IRAQ: US warplanes bombarded hard core rebel areas of Falluja yesterday as troops hunted insurgents house-to-house in a city already devastated by the ferocity of the military's seven-day onslaught.
The US military says it has taken control of Falluja, but scattered resistance remained yesterday, particularly in southern parts of the city.
Violence that has surged across Iraq's Sunni Muslim region since the US offensive was launched hit Mosul in the north for a fifth day, while there was heavy fighting in Baquba near Baghdad, where US jets dropped 500-pound bombs. Rebels also set fire to oil wells and a pumping station across the north.
The US Marine general who commanded the fight to take Falluja said those who remained were the rebel hard core who would be killed. There was no aid crisis in the city, he said.
"What you're seeing now are some of the hardliners. They seem to be better equipped than some of the earlier ones. We've seen flak jackets on some of them," Maj Gen Richard Natonski told the BBC.
"But we're more determined and we're going to wipe them out," he said.
While US forces have won a military victory, the process of rebuilding Falluja, assisting about 150,000 residents who fled and preparing it for January elections could take months.
Iraq's Red Crescent group sent seven truckloads of food and medicine to the city, but US forces blocked the aid convoy at Falluja's main hospital and said it could not enter. The convoy turned back yesterday after three days of frustration.
"It's our third day here at the hospital and all we have done is receive promises from the Americans," Mr Hassan Rawi, a member of the International Federation of the Red Cross, said.
US commanders say they are working to deliver assistance to the city themselves, and urged any Iraqis needing aid to go to Falluja's main hospital on the western outskirts.

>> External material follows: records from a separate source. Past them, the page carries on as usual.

import Literature.MathematicalPhysics.QuantumLattice.DWaveOrderParameterTPrimeCells
import Literature.MathematicalPhysics.QuantumLattice.DWaveSourceEnergyDensityTPPTransport
import Literature.MathematicalPhysics.QuantumLattice.HubbardTTPrimeMeanEnergySupergradient
import HarnessLib

/-!
# `d`-wave order-parameter and pair-amplitude CEILINGS over `U`-INTERVALS from TWO anchors: sourced floors
# interpolate by the CHORD (concavity in `U`, zero loss), source-free caps are the lower envelope of the two
# DOUBLE-OCCUPANCY-word TANGENTS; the bulge is second order in the cell width

Topic `Literature/MathematicalPhysics/QuantumLattice` (namespace = path; family `hubbard`). The `U`-twin of
`DWaveOrderParameterTPrimeCells.lean` (hubbard-box-p3: `t'`-intervals from two anchors, the `K₂`-word tangents;
its §5 serves the `U`-extent of a cell only through MONOTONICITY — cap at the upper corner, floor at the lower
corner — i.e. at the price `E(U₂,0) − E(U₁,h)`, FIRST order in the cell width with the double occupancy as the
constant), written from the `U`-direction lane of the downfolding cell (`pub/hubbard-downfold`, seat
hubbard-downfold-unc-1: «monotonicity / Lipschitz / tangent transport in `U` so a parameter BOX maps to a certified
word»). Motivation of record: on a downfolded one-band material box the `U/t`-extent is several units of `t`
(`Downfold.la214M_M15_orderSeam_cost_le`: the single-anchor order seam of `pub/hubbard-downfold` mod-1 costs
`≤ 4.714`, of which `3.7 = (U/t half-width)·1` is the `U`-term), so the ORDER word is the one word whose
`U`-transport is vacuous at first order.

Objects (all in the tree): `E(s,U,μ,h) := dWaveSourceEnergyDensityTT' s U μ h` (thermodynamic-limit ground-state
energy density of the `d`-wave pair-sourced grand-canonical `t–t'` Hubbard torus at `t = 1`; JOINTLY CONCAVE in
`(s,U,μ,h)`, non-decreasing and `1`-Lipschitz in `U`), `m⋆(s,U,μ) := dWaveOrderParameterTT' s U μ` (Koma–Tasaki
order parameter, `≤ (E(·,0) − E(·,h))/(2h)` for every `h > 0`), `D(ω) := ω.meanEnergy (hubbardTTPrimeFermionInteraction 0 0 1) 1
= Re ω(n_{0↑}n_{0↓})` (double-occupancy density), `e(t,s,U,n) := energyDensityTT' t s U n` (canonical density,
concave and non-decreasing in `U ≥ 0`).

* §1 TANGENT IN `U` at a translation-invariant sourced ground state (minimiser form):
  `E(s,U',μ,h) ≤ E(s,U,μ,h) + (U' − U)·D(ω)`; `0 ≤ D ≤ 1` recovers the tree's monotone / `1`-Lipschitz laws.
* §2 TWO-ANCHOR `U`-INTERVAL FLOORS (concavity, ZERO loss): floors `loᵢ ≤ E(s,Uᵢ,μ,h)` give the CHORD
  `lo₁ + (lo₂ − lo₁)(U − U₁)/(U₂ − U₁) ≤ E(s,U,μ,h)` on `[U₁,U₂]` (and `max(lo₁, chord)` by monotonicity).
* §3 `U`-INTERVAL CAPS from DOUBLE-OCCUPANCY WORDS. (a) Grand-canonical words: if every translation-invariant sourced
  ground state at `U₁` has `D ≤ A` and every one at `U₂` has `D ≥ B`, then
  `E(U) ≤ min(hi₁ + A(U − U₁), hi₂ − B(U₂ − U))`; one-anchor half-rays (`hi₀ + (U − U₀)A` to the right,
  `hi₀ − (U₀ − U)B` to the left). (b) CANONICAL words — the certificate format of record (`∀` torus limits of unit
  `(rectN n L, S^z = 0)`-sector ground states of `hubbardTorusTT' L t s Uᵢ`, `Re ω(n_{0↑}n_{0↓}) ≤ A` / `≥ B`, the
  registry's docc rows #257/#261 …): `e(t,s,U,n) ≤ min(R₁ + A(U − U₁), R₂ − B(U₂ − U))` on `[U₁,U₂]` (the two-anchor
  sharpening of hubbard-fast's one-anchor `energyDensityTT'_le_of_forall_isTorusLimitOf_docc`; kinematic edition
  `A = n/2`, `B = 0`), hence by Legendre `E(s,U,μ,h) ≤ min(…) − μn`.
* §4 **ORDER CEILINGS ON A WHOLE `U`-INTERVAL from the two anchors**: for `U ∈ [U₁,U₂]`, `h > 0`,
  `m⋆(s,U,μ) ≤ (min(hi₁ + A(U − U₁), hi₂ − B(U₂ − U)) − chord(lo₁,lo₂;U))/(2h)` (grand-canonical words at `h = 0`;
  canonical edition with `Rᵢ − μn`; kinematic canonical edition), and the UNIFORM BULGE form
  `m⋆ ≤ (max g₁ g₂ + (U₂ − U₁)·α⁺β⁺/(α⁺ + β⁺))/(2h)`, `gᵢ = hiᵢ − loᵢ` the two anchor gaps,
  `α = A − σ`, `β = σ − B`, `σ = (lo₂ − lo₁)/(U₂ − U₁)` the certified secant slope of the sourced floors
  (the fast cell's `le_max_add_bulge_of_le_two_affine`): the excess over the anchor gaps is governed by how far the
  certified docc ceiling at the left end / floor at the right end sit from the certified secant slope — SECOND
  ORDER in the width for docc windows of second-order width, never worse than `(U₂ − U₁)·min(α⁺,β⁺)`; one-anchor
  RIGHT half-ray `m⋆(s,U,μ) ≤ (hi₀ − lo₀ + (U − U₀)·A)/(2h)` (slope `1 → A` versus
  `dWaveOrderParameterTT'_le_of_windows_U_box`); ABSENT(`< m₀`) on the whole interval.
* §5 `[U₁,U₂] × [μ₁,μ₂]` CELLS (caps read at `μ₁`, floors at `μ₂`: `E` is non-increasing in `μ`, the canonical
  Legendre cap `− μn ≤ − μ₁n`).
* §6 THE NEAR-MINIMISER PAIR-AMPLITUDE CURRENCY of the downfold seam (`DWaveSourceEnergyDensityTPPTransport` §4 /
  `Downfold.TppSeamOrder`): for every translation-invariant `ε`-near-minimiser `σ` of source-free object M
  `(1, t', t'', U, μ')` with `U ∈ [U₁,U₂]`,
  `e_P(σ) ≤ (N(U) + (32/π²)|t' − s| + 2|μ' − μ| + (32/π²)|t''| + ε)/h`, `N(U)` the §4 numerator (or its bulge
  bound) — the drop-in replacement of `meanEnergy_pairSource_le_of_windows_couplings4` with the `U`-term
  `|U − U₀|·1` replaced by the two-anchor bulge and the `t'`-constant `8` by `32/π²`.
* §7 BY-PRODUCT FOR THE ENERGY WORD: the POINTWISE canonical window on a `U`-cell from the two anchors and their docc
  rows, `e(t,s,U,n) ∈ [chord(L₁,L₂;U), min(R₁ + A(U − U₁), R₂ − B(U₂ − U))]`, and the UNIFORM word on a query
  sub-interval `[a,b] ⊆ [U₁,U₂]`: `[min(chord(a),chord(b)), min(R₁ + A(b − U₁), R₂ − B(U₂ − b))]` (the monotone cell
  word `[L₁, R₂]` of `HubbardTTPrimeUBoxWords` §1 read at the resolution of the query box).
* §8 ROW-FREE CHAIN EDITION: on a chain of anchors `U₀ < U₁ < U₂ < U₃` carrying canonical ENERGY windows only, the
  secant slopes of the neighbouring cells ARE admissible docc words for the cell `[U₁,U₂]`
  (`A = (R₁ − L₀)/(U₁ − U₀)` at `U₁`, `B = (L₃ − R₂)/(U₃ − U₂)` at `U₂`; the tree's `U`-chord docc rows
  `IsTorusLimitOf.re_expect_docc_le_chord_of_groundState` / `chord_le_re_expect_docc_of_groundState`), so every
  docc-word theorem above runs on the energy table of a `U`-cover alone (interior cells need no docc row).

HONEST SCOPE: ceiling-side (ABSENT-side) bookkeeping; nothing here floors `d`-wave order; every number a consumer
gets is conditional on the anchor certificates (two object-E pairs and two docc words per `U`-cell) it feeds in;
the docc words the sharp forms consume are the SOURCE-FREE rows the registry already produces. Everything is PROVED;
no definition, no named fact, zero compute, no `sorry`.

## References
* R. B. Griffiths, J. Math. Phys. 5 (1964) 1215, §II (secant / chord bounds for concave thermodynamic functions).
  [cite: Griffiths1964, §II]
* R. B. Israel, *Convexity in the Theory of Lattice Gases* (1979), Thm. I.3.4 (concavity and Lipschitz continuity of
  the thermodynamic functional in the interaction; tangent functionals at a minimiser). [cite: Israel1979, Thm. I.3.4]
* T. Koma, H. Tasaki, J. Stat. Phys. 76 (1994) 745–803, §1 (the quasi-average order parameter and its secant bound).
  [cite: KomaTasaki1994, §1]
* D. Ruelle, *Statistical Mechanics: Rigorous Results* (1969), §3.4 (Legendre duality canonical / grand canonical).
  [cite: Ruelle1969, §3.4]
* A. Neumaier, *Complete search in continuous global optimization*, Acta Numerica 13 (2004), §11 (lower envelope of
  two affine majorants). [cite: Neumaier2004CompleteSearch, §11]
-/

noncomputable section
import Summits.Ventures.PercRepro.S2ThirteenNine
import Summits.Ventures.PercRepro.S2TwelveNineK1Cf
import Summits.Ventures.PercRepro.S2ElevenNineK2All

/-!
# PercRepro — S2: THE CELL `(13, 9)` IS A THEOREM (p7, gen 19; sub-claim S2; the fourth cell of the row `p = 13`)

**`c025_core_five_thirteen_nine`**: `RLS M 13 5` on every `e`-free core of rank `13` on `22` points — the double coloop split
(S2ThirteenNine) with the coloop-free cell `(13, 9)` (`c025_thirteen_nine_cf`), the scaled coloop-free cell `(12, 9)` at `K₁`
(`c025_twelve_nine_cfk1`, S2TwelveNineK1Cf) and the twice-scaled cell `(11, 9)` at `K₂` (`c025_eleven_nine_k2`, S2ElevenNineK2All), each by
the nested dichotomy `ν = 8 → 7 → 6 → 5 → 4 → spread`. No window move is claimed (the lead's). Axioms: standard.
-/

open scoped Matroid

namespace PercRepro

namespace ThmN

open Set

variable {α : Type}

/-- **The cell `(13, 9)`**: `RLS M 13 5` on every `e`-free core of rank `13` on `22` points. -/
theorem c025_core_five_thirteen_nine (M : Matroid α) [M.Finite]
    (hR : M.eRank = ((13 : ℕ) : ℕ∞)) (hn : M.E.ncard = 13 + 9)
    (hfree : ∀ e ∈ M.E, ∃ A ⊆ M.E \ {e}, e ∉ M.closure A ∧ e ∉ M.closure ((M.E \ {e}) \ A)) : RLS M 13 5 :=
  c025_core_five_thirteen_nine_of_subcells
    (fun M' _ hR' hn' hfree' hK' => c025_twelve_nine_cfk1 M' hR' hn' hfree' hK')
    (fun M' _ hR' hn' hfree' => c025_eleven_nine_k2 M' hR' hn' hfree') M hR hn hfree

end ThmN

end PercRepro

Iraqi interim Prime Minister Iyad Allawi said he did not believe any civilians were killed in the offensive, which has left 38 US soldiers, 6 Iraqi troops and more than 1,200 insurgents dead. But witness accounts contradicted him.
A member of an Iraqi relief committee told Al Jazeera television he saw 22 bodies buried in rubble in Falluja's northern Jolan district on Sunday.
"Of the 22 bodies, five were found in one house as well as two children whose ages did not exceed 15 and a man with an artificial leg," Mr Mohammed Farhan Awad said.
"Some of the bodies we found had been eaten by stray dogs and cats. It was a very painful sight."
Aid agencies have described the situation as a humanitarian disaster, basing their view on the accounts of refugees who have fled and images broadcast on television.
Meanwhile, two US soldiers were wounded in a car bomb attack on a convoy on the highway leading west from Mosul.
"I expect the next few days will bring some hard fighting," US commander Brig Gen Carter Ham said in an email.
"The situation in Mosul is tense, but certainly not desperate."
There were also heavy clashes between US troops and insurgents in Baquba, about 65 kilometres north of Baghdad.
US warplanes dropped two 500-pound bombs on insurgents' positions after rebels overran police stations and attacked other areas of the city.
At least 20 insurgents were killed and four US soldiers were wounded, the US military said.
Another police station in the town of Buhriz, just south of Baquba, was also attacked and the police chief assassinated.
The Labour Party spokesman on foreign affairs, Mr Michael D. Higgins, said: "The refusal by the assaulting powers in Falluja to allow food, water and medicine that has been brought to the relief of the occupants of that city at great risk by the International Red Crescent raises fundamental new questions as to whether the Geneva Conventions. . .and indeed international law itself can survive the Iraq war.
"The laying aside of rules of behaviour established and evolved after the last world war and accepted by the international community will be the legacy of our times and in particular of George Bush and Tony Blair," Mr Higgins said.